But then you watch in frustration day after day as those earnings estimates - and the stock price - keep coming down... and down... and down. Soon you realize that you've just been cut by a falling knife.

Let's first discuss...

How to Avoid the Falling Knife Stocks

Step 1: Don't buy stocks with falling earnings estimates.

Step 2: Read step 1 again.

You see, no matter how "cheap" you think these stocks might look, the odds are strongly against you. But don't just stop there. Not only will earnings estimate revisions help you avoid those dreaded falling knives, it will provide you with an excellent timeliness indicator so you know precisely when to jump into a stock. By utilizing the power of earnings estimate revisions, you can become a much better value investor.

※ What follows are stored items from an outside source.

import Literature.MathematicalPhysics.StatisticalMechanics.BarlowStackingEnergy
import Summits.AtomisticToContinuum.Crystallization.Theorems.PricedLinkCensusSoftLayerPropagationBasics

/-!
# Crux `PeriodicWindows` (stmt-AtomisticToContinuum-3240), line `Sketch` — stub E2a, part 1: geometry of Barlow stackings

Helper file for the registered stub `stub_shapeStationarity` (E2a) of the lead skeleton `PeriodicWindowsSketch`
(rev 9, route `ChessboardParticlePlanes`). Elementary geometry of the rotated Barlow stackings
`A '' barlowStacking a h s` (`BarlowStacking.lean`) at GENERAL parameters `a, h > 0`:

* `shp_dist_barlowPos_smul` — distances of `barlowPos a (a c) s …` are `a` times those of `barlowPos 1 c s …`
  (from `barlowPos_eq_smul` of `PricedLinkCensusSoftLayerPropagationBasics`);
* `shp_abs_haggLabel_sub_le` — the label walk of a Hägg sequence is `1`-Lipschitz;
* `shp_norm_layerVec_ge` — index-to-position is co-Lipschitz: `(min a h / 8) · max(|Δk|, |Δi|, |Δj|) ≤ ‖layerVec a h ΔL Δk Δi Δj‖`
  whenever `|ΔL| ≤ |Δk|`;
* `shp_param_injective`, `shp_range_param` — the parametrisation `(k,i,j) ↦ A (barlowPos a h s k i j)` is injective
  with range `A '' barlowStacking a h s`.

All `[folklore]`.
-/

noncomputable section

namespace Summit.AtomisticToContinuum.Crystallization.Theorems.PeriodicWindowsSketch

open Literature.MathematicalPhysics.StatisticalMechanics

/-! ## Homogeneity (the pointwise scaling `barlowPos_eq_smul` is in `PricedLinkCensusSoftLayerPropagationBasics`) -/

/-- Distances scale: `dist (barlowPos a (ac) …) (barlowPos a (ac) …) = a · dist (barlowPos 1 c …) (barlowPos 1 c …)`
for `a ≥ 0`. [folklore] -/
theorem shp_dist_barlowPos_smul {a : ℝ} (ha : 0 ≤ a) (c : ℝ) (s : ℤ → ℤ) (k i j k' i' j' : ℤ) :
    dist (barlowPos a (a * c) s k i j) (barlowPos a (a * c) s k' i' j') =
      a * dist (barlowPos 1 c s k i j) (barlowPos 1 c s k' i' j') := by
  rw [barlowPos_eq_smul, barlowPos_eq_smul, dist_smul₀, Real.norm_eq_abs, abs_of_nonneg ha]

/-! ## The label walk is 1-Lipschitz -/

/-- `|L(k + n) − L(k)| ≤ n` for a Hägg sequence. [folklore] -/
theorem shp_abs_haggLabel_add_sub_le {s : ℤ → ℤ} (hs : IsHaggSeq s) (k : ℤ) (n : ℕ) :
    |haggLabel s (k + n) - haggLabel s k| ≤ n := by
  induction n with
  | zero => simp
  | succ n ih =>
    have hstep : haggLabel s (k + (n + 1 : ℕ)) = haggLabel s (k + n) + s (k + n) := by
      rw [show (k + (n + 1 : ℕ) : ℤ) = k + n + 1 by push_cast; ring, haggLabel_succ]
    have hs1 : |s (k + n)| ≤ 1 := by
      rcases hs (k + n) with h | h <;> simp [h]
    rw [hstep]
    calc |haggLabel s (k + ↑n) + s (k + ↑n) - haggLabel s k|
        = |(haggLabel s (k + ↑n) - haggLabel s k) + s (k + ↑n)| := by ring_nf
      _ ≤ |haggLabel s (k + ↑n) - haggLabel s k| + |s (k + ↑n)| := abs_add_le _ _
      _ ≤ n + 1 := add_le_add ih hs1
      _ = (n + 1 : ℕ) := by push_cast; ring

/-- **The label walk is 1-Lipschitz**: `|L(k') − L(k)| ≤ |k' − k|`. [folklore] -/
theorem shp_abs_haggLabel_sub_le {s : ℤ → ℤ} (hs : IsHaggSeq s) (k k' : ℤ) :
    |haggLabel s k' - haggLabel s k| ≤ |k' - k| := by
  rcases le_total k k' with hle | hle
  · obtain ⟨n, hn⟩ := Int.eq_ofNat_of_zero_le (sub_nonneg.2 hle)
    have hk' : k' = k + n := by linarith
    have habs : |k' - k| = (n : ℤ) := by rw [hn, Nat.abs_cast]
    rw [habs, hk']
    exact shp_abs_haggLabel_add_sub_le hs k n
  · obtain ⟨n, hn⟩ := Int.eq_ofNat_of_zero_le (sub_nonneg.2 hle)
    have hk : k = k' + n := by linarith
    have habs : |k' - k| = (n : ℤ) := by rw [abs_sub_comm, hn, Nat.abs_cast]
    rw [habs, abs_sub_comm, hk]
    exact shp_abs_haggLabel_add_sub_le hs k' n

/-! ## Index-to-position is co-Lipschitz -/

/-- **Co-Lipschitz bound.** For integers with `|ΔL| ≤ |Δk|`:
`(min a h / 8) · max(|Δk|, |Δi|, |Δj|) ≤ ‖layerVec a h ΔL Δk Δi Δj‖` (`a, h ≥ 0`). Cases: a large layer offset is
seen by the height coordinate; otherwise a large `|Δj|` by the second and a large `|Δi|` by the first coordinate.
[folklore] -/
theorem shp_norm_layerVec_ge {a h : ℝ} (ha : 0 ≤ a) (hh : 0 ≤ h) {dL dk di dj : ℤ} (hL : |dL| ≤ |dk|) :
    min a h / 8 * max (|(dk : ℝ)|) (max |(di : ℝ)| |(dj : ℝ)|) ≤ ‖layerVec a h dL dk di dj‖ := by
  have hL' : |(dL : ℝ)| ≤ |(dk : ℝ)| := by exact_mod_cast hL
  set d : ℝ := max (|(dk : ℝ)|) (max |(di : ℝ)| |(dj : ℝ)|) with hd
  have hd0 : 0 ≤ d := le_max_of_le_left (abs_nonneg _)
  have hmin0 : 0 ≤ min a h := le_min ha hh
  -- coordinate bounds
  have habs : ∀ i : Fin 3, |layerVec a h dL dk di dj i| ≤ ‖layerVec a h dL dk di dj‖ := fun i => by
    simpa using PiLp.norm_apply_le (layerVec a h dL dk di dj) i
  have h2 : |(dk : ℝ)| * h ≤ ‖layerVec a h dL dk di dj‖ := by
    have := habs 2
    rw [layerVec_apply_two, abs_mul, abs_of_nonneg hh] at this
    exact this
  have h1 : a * (Real.sqrt 3 / 2) * |(dj : ℝ) + dL / 3| ≤ ‖layerVec a h dL dk di dj‖ := by
    have := habs 1
    rw [layerVec_apply_one] at this
    have e : |a * Real.sqrt 3 / 2 * ((dj : ℝ) + dL / 3)| = a * (Real.sqrt 3 / 2) * |(dj : ℝ) + dL / 3| := by
      rw [abs_mul, abs_of_nonneg (by positivity)]; ring
    rwa [e] at this
  have h0 : a * |(di : ℝ) + dj / 2 + dL / 2| ≤ ‖layerVec a h dL dk di dj‖ := by
    have := habs 0
    rw [layerVec_apply_zero, abs_mul, abs_of_nonneg ha] at this
    exact this
  have hsqrt : (1 : ℝ) ≤ Real.sqrt 3 := by
    rw [show (1 : ℝ) = Real.sqrt 1 by simp]
    exact Real.sqrt_le_sqrt (by norm_num)
  -- case analysis
  by_cases hk : d ≤ 4 * |(dk : ℝ)|
  · -- the height coordinate sees it
    calc min a h / 8 * d ≤ h / 8 * (4 * |(dk : ℝ)|) :=
          mul_le_mul (div_le_div_of_nonneg_right (min_le_right _ _) (by norm_num)) hk hd0 (by positivity)
      _ = |(dk : ℝ)| * h / 2 := by ring
      _ ≤ |(dk : ℝ)| * h := by linarith [mul_nonneg (abs_nonneg (dk : ℝ)) hh]
      _ ≤ _ := h2
  · push Not at hk
    have hdk : |(dk : ℝ)| < d / 4 := by linarith
    have hdL : |(dL : ℝ)| < d / 4 := hL'.trans_lt hdk
    have hdij : d = max |(di : ℝ)| |(dj : ℝ)| := by
      rw [hd]
      refine max_eq_right ?_
      by_contra hcon
      push Not at hcon
      have : d = |(dk : ℝ)| := by rw [hd]; exact max_eq_left hcon.le
      linarith [abs_nonneg (dk : ℝ)]
    by_cases hj : d ≤ 2 * |(dj : ℝ)|
    · -- the second coordinate sees it
      have hin : 5 / 12 * d ≤ |(dj : ℝ) + dL / 3| := by
        have := abs_sub_abs_le_abs_sub (dj : ℝ) (-(dL / 3 : ℝ))
        rw [sub_neg_eq_add, abs_neg, abs_div, abs_of_pos (by norm_num : (0:ℝ) < 3)] at this
        linarith
      calc min a h / 8 * d ≤ a / 8 * d :=
            mul_le_mul_of_nonneg_right (div_le_div_of_nonneg_right (min_le_left _ _) (by norm_num)) hd0
        _ ≤ a * (Real.sqrt 3 / 2) * (5 / 12 * d) := by nlinarith [mul_nonneg ha hd0]
        _ ≤ a * (Real.sqrt 3 / 2) * |(dj : ℝ) + dL / 3| := by
            exact mul_le_mul_of_nonneg_left hin (by positivity)
        _ ≤ _ := h1
    · -- the first coordinate sees it
      push Not at hj
      have hdj : |(dj : ℝ)| < d / 2 := by linarith
      have hdi : d = |(di : ℝ)| := by
        rw [hdij]
        refine max_eq_left ?_
        by_contra hcon; push Not at hcon
        have : d = |(dj : ℝ)| := by rw [hdij]; exact max_eq_right hcon.le
        linarith [abs_nonneg (dj : ℝ)]
      have hin : 5 / 8 * d ≤ |(di : ℝ) + dj / 2 + dL / 2| := by
        have h3 := abs_add_le ((di : ℝ) + dj / 2 + dL / 2) (-(dj / 2 + dL / 2 : ℝ))
        rw [show (di : ℝ) + dj / 2 + dL / 2 + -(dj / 2 + dL / 2 : ℝ) = di by ring, abs_neg] at h3
        have h4 : |(dj / 2 + dL / 2 : ℝ)| ≤ |(dj : ℝ)| / 2 + |(dL : ℝ)| / 2 := by
          calc |(dj / 2 + dL / 2 : ℝ)| ≤ |(dj / 2 : ℝ)| + |(dL / 2 : ℝ)| := abs_add_le _ _
            _ = |(dj : ℝ)| / 2 + |(dL : ℝ)| / 2 := by rw [abs_div, abs_div, abs_two]
        linarith
      calc min a h / 8 * d ≤ a / 8 * d :=
            mul_le_mul_of_nonneg_right (div_le_div_of_nonneg_right (min_le_left _ _) (by norm_num)) hd0
        _ ≤ a * (5 / 8 * d) := by nlinarith [mul_nonneg ha hd0]
        _ ≤ a * |(di : ℝ) + dj / 2 + dL / 2| := mul_le_mul_of_nonneg_left hin ha
        _ ≤ _ := h0

/-! ## The parametrisation of a rotated stacking -/

/-- **Injectivity of the parametrisation** `(k, i, j) ↦ A (barlowPos a h s k i j)` for `a, h > 0`. [folklore] -/
theorem shp_param_injective {a h : ℝ} (ha : 0 < a) (hh : 0 < h) (s : ℤ → ℤ) (A : EuclideanSpace ℝ (Fin 3) →ₗᵢ[ℝ] EuclideanSpace ℝ (Fin 3)) :
    Function.Injective fun t : ℤ × ℤ × ℤ => A (barlowPos a h s t.1 t.2.1 t.2.2) := by
  rintro ⟨k, i, j⟩ ⟨k', i', j'⟩ hAt
  have heq : barlowPos a h s k i j = barlowPos a h s k' i' j' := A.injective hAt
  by_contra hne
  have hne' : ((k, i, j) : ℤ × ℤ × ℤ) ≠ (k', i', j') := hne
  have hle := le_dist_barlowPos a h s ha.le hh.le hne'
  rw [heq, dist_self] at hle
  exact absurd hle (not_le.2 (lt_min ha hh))

/-- **Range of the parametrisation**: `A '' barlowStacking a h s`. [folklore] -/
theorem shp_range_param (a h : ℝ) (s : ℤ → ℤ) (A : EuclideanSpace ℝ (Fin 3) →ₗᵢ[ℝ] EuclideanSpace ℝ (Fin 3)) :
    Set.range (fun t : ℤ × ℤ × ℤ => A (barlowPos a h s t.1 t.2.1 t.2.2)) = A '' barlowStacking a h s := by
  ext p
  simp only [Set.mem_range, Set.mem_image, mem_barlowStacking_iff]
  constructor
  · rintro ⟨⟨k, i, j⟩, rfl⟩
    exact ⟨_, ⟨k, i, j, rfl⟩, rfl⟩
  · rintro ⟨q, ⟨k, i, j, rfl⟩, rfl⟩
    exact ⟨(k, i, j), rfl⟩

/-- Separation of a rotated stacking: distinct points are at distance `≥ min a h`. [folklore] -/
theorem shp_sep_image {a h : ℝ} (ha : 0 ≤ a) (hh : 0 ≤ h) (s : ℤ → ℤ) (A : EuclideanSpace ℝ (Fin 3) →ₗᵢ[ℝ] EuclideanSpace ℝ (Fin 3)) :
    ∀ p ∈ A '' barlowStacking a h s, ∀ q ∈ A '' barlowStacking a h s, p ≠ q → min a h ≤ dist p q := by
  rintro p ⟨p', hp', rfl⟩ q ⟨q', hq', rfl⟩ hpq
  rw [LinearIsometry.dist_map]
  exact le_dist_of_mem_barlowStacking a h s ha hh hp' hq' fun h' => hpq (by rw [h'])

/-- Distances in the stacking from a base point of layer `m`: a `layerVec` with label offset dominated by the
layer offset (the label walk is 1-Lipschitz), hence the co-Lipschitz bound applies:
`(min a h / 8) · max(|k − m|, |i|, |j|) ≤ dist (barlowPos a h s m 0 0) (barlowPos a h s k i j)`. [folklore] -/
theorem shp_dist_barlowPos_ge {a h : ℝ} (ha : 0 ≤ a) (hh : 0 ≤ h) {s : ℤ → ℤ} (hs : IsHaggSeq s)
    (m k i j : ℤ) :
    min a h / 8 * max (|((k - m : ℤ) : ℝ)|) (max |(i : ℝ)| |(j : ℝ)|) ≤
      dist (barlowPos a h s m 0 0) (barlowPos a h s k i j) := by
  rw [dist_barlowPos_eq_norm_layerVec, sub_zero, sub_zero]
  exact shp_norm_layerVec_ge ha hh (shp_abs_haggLabel_sub_le hs m k)

end Summit.AtomisticToContinuum.Crystallization.Theorems.PeriodicWindowsSketch

end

The Power of Earnings Estimate Revisions

Our research here at Zacks has shown that earnings estimate revisions are the most powerful force impacting stock prices. Stocks with rising earnings estimates have significantly outperformed the market year after year, while stocks with falling earnings estimates have underperformed the market.

Why is this?

Think about what a stock represents: ownership in a business. And the intrinsic value of a business is the present value of all future earnings. So if earnings estimates rise, then the value of that business rises. On the other hand, if earnings estimates fall, then so does its intrinsic value.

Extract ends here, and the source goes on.